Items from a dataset
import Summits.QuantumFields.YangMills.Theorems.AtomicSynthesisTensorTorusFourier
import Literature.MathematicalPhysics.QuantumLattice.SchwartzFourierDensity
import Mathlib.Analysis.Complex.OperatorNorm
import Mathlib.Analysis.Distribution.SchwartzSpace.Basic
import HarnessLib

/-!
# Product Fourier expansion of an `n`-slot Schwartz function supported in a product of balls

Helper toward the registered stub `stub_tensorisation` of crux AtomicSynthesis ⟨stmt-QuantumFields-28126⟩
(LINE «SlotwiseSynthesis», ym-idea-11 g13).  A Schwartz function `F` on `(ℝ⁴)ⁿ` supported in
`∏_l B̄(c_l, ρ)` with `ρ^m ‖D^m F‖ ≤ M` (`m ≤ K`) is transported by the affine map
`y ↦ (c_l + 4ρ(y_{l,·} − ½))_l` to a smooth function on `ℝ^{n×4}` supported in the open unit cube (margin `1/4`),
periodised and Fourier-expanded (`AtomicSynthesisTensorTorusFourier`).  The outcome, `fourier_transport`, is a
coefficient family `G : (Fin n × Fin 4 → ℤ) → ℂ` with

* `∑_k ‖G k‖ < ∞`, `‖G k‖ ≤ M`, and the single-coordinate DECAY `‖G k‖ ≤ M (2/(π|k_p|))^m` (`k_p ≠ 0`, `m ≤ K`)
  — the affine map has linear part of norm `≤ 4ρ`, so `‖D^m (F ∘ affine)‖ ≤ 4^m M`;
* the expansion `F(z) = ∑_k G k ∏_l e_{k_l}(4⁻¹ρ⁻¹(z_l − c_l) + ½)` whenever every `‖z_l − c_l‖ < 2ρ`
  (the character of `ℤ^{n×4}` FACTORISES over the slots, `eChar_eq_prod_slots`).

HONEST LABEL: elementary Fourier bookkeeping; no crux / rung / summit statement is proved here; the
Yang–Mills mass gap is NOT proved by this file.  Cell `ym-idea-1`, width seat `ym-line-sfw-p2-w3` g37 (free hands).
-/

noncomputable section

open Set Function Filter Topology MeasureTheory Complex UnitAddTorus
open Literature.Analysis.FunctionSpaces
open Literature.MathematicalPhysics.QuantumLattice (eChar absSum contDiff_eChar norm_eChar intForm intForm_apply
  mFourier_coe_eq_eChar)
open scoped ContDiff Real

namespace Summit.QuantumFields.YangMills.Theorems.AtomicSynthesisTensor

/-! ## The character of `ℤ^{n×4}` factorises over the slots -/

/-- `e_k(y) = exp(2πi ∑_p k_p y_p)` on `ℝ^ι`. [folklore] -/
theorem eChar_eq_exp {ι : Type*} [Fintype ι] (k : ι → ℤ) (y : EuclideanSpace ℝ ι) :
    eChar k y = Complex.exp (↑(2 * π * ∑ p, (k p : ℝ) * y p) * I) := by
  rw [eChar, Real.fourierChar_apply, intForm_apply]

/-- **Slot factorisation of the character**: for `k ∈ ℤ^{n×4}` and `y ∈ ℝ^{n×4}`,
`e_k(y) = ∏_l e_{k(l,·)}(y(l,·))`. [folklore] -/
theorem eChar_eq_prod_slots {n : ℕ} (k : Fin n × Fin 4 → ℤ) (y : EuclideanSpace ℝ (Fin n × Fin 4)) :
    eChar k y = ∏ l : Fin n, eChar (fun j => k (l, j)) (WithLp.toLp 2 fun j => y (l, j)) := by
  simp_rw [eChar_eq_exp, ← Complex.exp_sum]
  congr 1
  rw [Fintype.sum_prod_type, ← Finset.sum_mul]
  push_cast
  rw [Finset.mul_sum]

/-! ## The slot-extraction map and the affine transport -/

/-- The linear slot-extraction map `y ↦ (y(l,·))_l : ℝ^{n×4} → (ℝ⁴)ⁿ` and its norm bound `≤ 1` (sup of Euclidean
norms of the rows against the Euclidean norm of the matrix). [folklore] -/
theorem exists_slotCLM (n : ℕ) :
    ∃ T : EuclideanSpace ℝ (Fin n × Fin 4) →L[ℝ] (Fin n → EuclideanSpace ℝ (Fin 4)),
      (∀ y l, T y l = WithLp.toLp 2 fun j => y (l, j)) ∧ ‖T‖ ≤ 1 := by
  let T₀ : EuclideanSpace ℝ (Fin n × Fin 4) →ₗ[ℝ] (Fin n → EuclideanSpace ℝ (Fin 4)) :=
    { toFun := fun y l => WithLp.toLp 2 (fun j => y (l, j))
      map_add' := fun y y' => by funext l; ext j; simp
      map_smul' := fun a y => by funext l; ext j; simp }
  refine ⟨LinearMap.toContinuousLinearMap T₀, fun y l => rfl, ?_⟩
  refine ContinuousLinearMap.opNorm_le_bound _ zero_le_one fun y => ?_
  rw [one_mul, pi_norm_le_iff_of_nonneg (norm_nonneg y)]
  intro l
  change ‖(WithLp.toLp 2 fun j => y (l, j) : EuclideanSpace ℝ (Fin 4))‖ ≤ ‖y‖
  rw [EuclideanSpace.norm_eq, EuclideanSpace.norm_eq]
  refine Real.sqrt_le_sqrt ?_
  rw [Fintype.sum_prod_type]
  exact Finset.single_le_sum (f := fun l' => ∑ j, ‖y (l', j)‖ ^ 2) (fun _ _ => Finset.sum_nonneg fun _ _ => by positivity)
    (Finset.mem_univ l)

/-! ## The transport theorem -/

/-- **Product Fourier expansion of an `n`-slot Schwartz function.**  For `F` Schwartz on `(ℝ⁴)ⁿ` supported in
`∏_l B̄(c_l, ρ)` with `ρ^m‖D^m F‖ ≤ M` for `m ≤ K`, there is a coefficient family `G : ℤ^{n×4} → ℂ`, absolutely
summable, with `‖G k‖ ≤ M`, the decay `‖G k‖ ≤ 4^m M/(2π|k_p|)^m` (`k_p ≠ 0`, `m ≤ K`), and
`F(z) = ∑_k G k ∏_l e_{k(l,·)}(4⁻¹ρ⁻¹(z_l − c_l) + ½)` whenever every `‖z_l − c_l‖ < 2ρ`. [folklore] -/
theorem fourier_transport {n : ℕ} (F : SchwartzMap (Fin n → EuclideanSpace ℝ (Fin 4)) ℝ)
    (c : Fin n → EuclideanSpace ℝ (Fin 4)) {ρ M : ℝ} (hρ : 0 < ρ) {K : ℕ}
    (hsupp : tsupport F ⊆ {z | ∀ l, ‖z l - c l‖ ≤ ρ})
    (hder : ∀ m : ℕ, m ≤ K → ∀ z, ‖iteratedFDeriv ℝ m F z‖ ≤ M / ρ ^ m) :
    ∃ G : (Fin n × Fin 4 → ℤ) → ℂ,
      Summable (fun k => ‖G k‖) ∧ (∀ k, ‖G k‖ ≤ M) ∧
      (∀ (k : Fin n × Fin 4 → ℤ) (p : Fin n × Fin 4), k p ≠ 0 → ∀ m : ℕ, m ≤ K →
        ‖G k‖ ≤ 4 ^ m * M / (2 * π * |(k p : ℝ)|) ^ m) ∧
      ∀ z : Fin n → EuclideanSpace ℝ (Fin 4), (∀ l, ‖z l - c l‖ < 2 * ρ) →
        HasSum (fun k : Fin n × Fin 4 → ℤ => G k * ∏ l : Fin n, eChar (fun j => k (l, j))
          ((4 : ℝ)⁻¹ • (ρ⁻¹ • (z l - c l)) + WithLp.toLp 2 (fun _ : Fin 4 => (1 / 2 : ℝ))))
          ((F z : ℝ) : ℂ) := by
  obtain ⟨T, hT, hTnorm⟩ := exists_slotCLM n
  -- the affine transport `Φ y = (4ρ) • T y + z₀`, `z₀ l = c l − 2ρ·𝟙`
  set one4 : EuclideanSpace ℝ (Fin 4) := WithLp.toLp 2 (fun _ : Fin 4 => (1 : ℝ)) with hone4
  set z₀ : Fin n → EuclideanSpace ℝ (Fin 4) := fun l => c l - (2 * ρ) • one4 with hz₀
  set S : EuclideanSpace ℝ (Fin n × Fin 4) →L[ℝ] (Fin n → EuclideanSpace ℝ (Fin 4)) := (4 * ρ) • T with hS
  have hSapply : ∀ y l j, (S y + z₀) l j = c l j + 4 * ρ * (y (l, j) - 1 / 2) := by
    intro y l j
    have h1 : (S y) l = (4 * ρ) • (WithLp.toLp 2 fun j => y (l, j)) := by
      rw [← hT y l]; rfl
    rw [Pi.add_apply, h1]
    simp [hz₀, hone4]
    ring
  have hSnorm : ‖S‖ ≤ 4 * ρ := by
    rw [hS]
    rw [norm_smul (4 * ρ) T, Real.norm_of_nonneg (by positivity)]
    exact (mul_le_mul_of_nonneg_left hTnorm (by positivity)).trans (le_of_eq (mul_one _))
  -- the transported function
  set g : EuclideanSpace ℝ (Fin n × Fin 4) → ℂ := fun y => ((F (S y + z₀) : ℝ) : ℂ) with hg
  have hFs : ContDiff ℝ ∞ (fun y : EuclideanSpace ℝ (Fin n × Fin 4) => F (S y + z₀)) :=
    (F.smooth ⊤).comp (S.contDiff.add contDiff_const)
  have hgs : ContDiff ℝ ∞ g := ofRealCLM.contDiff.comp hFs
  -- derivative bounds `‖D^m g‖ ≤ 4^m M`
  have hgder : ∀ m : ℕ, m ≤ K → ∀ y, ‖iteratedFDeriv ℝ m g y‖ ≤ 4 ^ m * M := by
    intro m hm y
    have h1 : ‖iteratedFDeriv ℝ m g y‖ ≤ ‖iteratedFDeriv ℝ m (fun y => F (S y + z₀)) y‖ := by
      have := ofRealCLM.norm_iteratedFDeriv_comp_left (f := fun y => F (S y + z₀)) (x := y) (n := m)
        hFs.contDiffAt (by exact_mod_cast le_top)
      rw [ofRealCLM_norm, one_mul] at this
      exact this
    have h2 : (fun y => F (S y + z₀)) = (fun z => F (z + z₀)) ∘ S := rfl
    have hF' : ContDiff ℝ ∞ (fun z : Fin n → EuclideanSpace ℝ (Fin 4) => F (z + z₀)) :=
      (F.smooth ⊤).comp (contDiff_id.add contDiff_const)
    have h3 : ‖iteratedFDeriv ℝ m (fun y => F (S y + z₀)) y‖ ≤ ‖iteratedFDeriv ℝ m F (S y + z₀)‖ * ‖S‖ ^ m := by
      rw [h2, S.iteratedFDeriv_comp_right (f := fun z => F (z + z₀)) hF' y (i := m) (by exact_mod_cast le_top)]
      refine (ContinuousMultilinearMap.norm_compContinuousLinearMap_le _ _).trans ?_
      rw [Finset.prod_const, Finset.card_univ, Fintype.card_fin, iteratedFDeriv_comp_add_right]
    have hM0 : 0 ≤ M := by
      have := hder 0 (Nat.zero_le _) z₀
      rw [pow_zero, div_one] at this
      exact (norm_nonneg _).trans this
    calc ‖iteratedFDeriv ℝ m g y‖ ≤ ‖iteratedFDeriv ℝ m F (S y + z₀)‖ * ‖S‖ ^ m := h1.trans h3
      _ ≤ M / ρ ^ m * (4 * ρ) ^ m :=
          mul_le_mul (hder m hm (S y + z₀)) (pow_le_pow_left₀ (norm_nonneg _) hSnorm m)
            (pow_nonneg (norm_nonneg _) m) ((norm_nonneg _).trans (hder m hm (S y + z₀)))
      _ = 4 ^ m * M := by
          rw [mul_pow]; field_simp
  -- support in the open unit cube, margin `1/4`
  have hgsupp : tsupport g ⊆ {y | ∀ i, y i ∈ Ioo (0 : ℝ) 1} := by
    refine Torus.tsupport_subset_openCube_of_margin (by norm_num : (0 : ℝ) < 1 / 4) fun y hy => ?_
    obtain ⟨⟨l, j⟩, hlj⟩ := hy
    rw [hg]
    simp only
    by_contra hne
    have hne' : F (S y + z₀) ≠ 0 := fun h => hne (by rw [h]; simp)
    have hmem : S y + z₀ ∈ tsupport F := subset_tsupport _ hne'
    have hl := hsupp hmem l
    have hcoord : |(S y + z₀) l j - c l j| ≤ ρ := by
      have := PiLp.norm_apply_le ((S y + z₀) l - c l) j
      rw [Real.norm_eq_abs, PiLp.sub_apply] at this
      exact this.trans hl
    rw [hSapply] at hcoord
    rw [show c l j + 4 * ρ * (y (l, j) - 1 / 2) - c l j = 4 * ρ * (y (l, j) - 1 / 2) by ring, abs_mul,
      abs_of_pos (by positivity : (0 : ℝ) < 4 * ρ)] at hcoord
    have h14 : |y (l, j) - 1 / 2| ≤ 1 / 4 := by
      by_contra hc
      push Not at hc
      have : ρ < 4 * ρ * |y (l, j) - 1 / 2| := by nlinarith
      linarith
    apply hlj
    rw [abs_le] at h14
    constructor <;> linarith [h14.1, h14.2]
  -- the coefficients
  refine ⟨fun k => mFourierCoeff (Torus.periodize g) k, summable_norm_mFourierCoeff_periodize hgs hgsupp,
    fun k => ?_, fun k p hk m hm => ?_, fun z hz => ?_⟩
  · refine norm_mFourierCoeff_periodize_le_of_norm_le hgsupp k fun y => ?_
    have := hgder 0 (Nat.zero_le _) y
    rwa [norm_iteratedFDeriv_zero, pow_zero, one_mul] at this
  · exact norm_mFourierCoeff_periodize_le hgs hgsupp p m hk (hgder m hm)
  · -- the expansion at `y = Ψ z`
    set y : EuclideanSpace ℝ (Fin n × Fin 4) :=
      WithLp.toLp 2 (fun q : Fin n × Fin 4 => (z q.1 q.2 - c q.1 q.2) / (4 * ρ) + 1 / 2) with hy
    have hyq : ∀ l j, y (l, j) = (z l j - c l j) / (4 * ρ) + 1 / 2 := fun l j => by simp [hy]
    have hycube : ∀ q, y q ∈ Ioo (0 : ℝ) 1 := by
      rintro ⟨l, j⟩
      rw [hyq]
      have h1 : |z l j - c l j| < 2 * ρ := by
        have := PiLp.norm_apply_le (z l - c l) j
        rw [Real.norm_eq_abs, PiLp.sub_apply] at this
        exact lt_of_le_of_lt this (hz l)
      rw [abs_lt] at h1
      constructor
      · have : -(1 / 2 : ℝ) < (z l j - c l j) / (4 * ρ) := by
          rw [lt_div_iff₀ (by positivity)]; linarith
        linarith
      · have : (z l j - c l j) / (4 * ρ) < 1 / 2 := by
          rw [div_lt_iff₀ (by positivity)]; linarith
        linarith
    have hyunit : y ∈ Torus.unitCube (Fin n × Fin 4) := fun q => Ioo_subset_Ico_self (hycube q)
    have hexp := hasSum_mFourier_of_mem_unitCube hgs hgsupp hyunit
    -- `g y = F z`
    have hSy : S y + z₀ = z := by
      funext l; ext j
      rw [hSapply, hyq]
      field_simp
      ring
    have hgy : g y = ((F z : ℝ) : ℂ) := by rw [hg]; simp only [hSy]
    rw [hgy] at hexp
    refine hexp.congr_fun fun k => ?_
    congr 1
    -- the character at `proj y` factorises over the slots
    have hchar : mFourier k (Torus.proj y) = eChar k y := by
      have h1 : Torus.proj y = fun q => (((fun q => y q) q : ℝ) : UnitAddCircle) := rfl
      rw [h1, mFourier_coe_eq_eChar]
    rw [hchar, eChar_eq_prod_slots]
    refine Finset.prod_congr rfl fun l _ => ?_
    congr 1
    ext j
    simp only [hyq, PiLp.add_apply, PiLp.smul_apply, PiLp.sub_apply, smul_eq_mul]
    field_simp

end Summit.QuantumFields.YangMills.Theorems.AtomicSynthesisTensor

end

→ What to work on:
Could you return exactly the stretch of the data above that starts at the line with "have hmem : S" and ends at the line with "exact this.trans hl", both lines included?

→ Output of the task:
    have hmem : S y + z₀ ∈ tsupport F := subset_tsupport _ hne'
    have hl := hsupp hmem l
    have hcoord : |(S y + z₀) l j - c l j| ≤ ρ := by
      have := PiLp.norm_apply_le ((S y + z₀) l - c l) j
      rw [Real.norm_eq_abs, PiLp.sub_apply] at this
      exact this.trans hl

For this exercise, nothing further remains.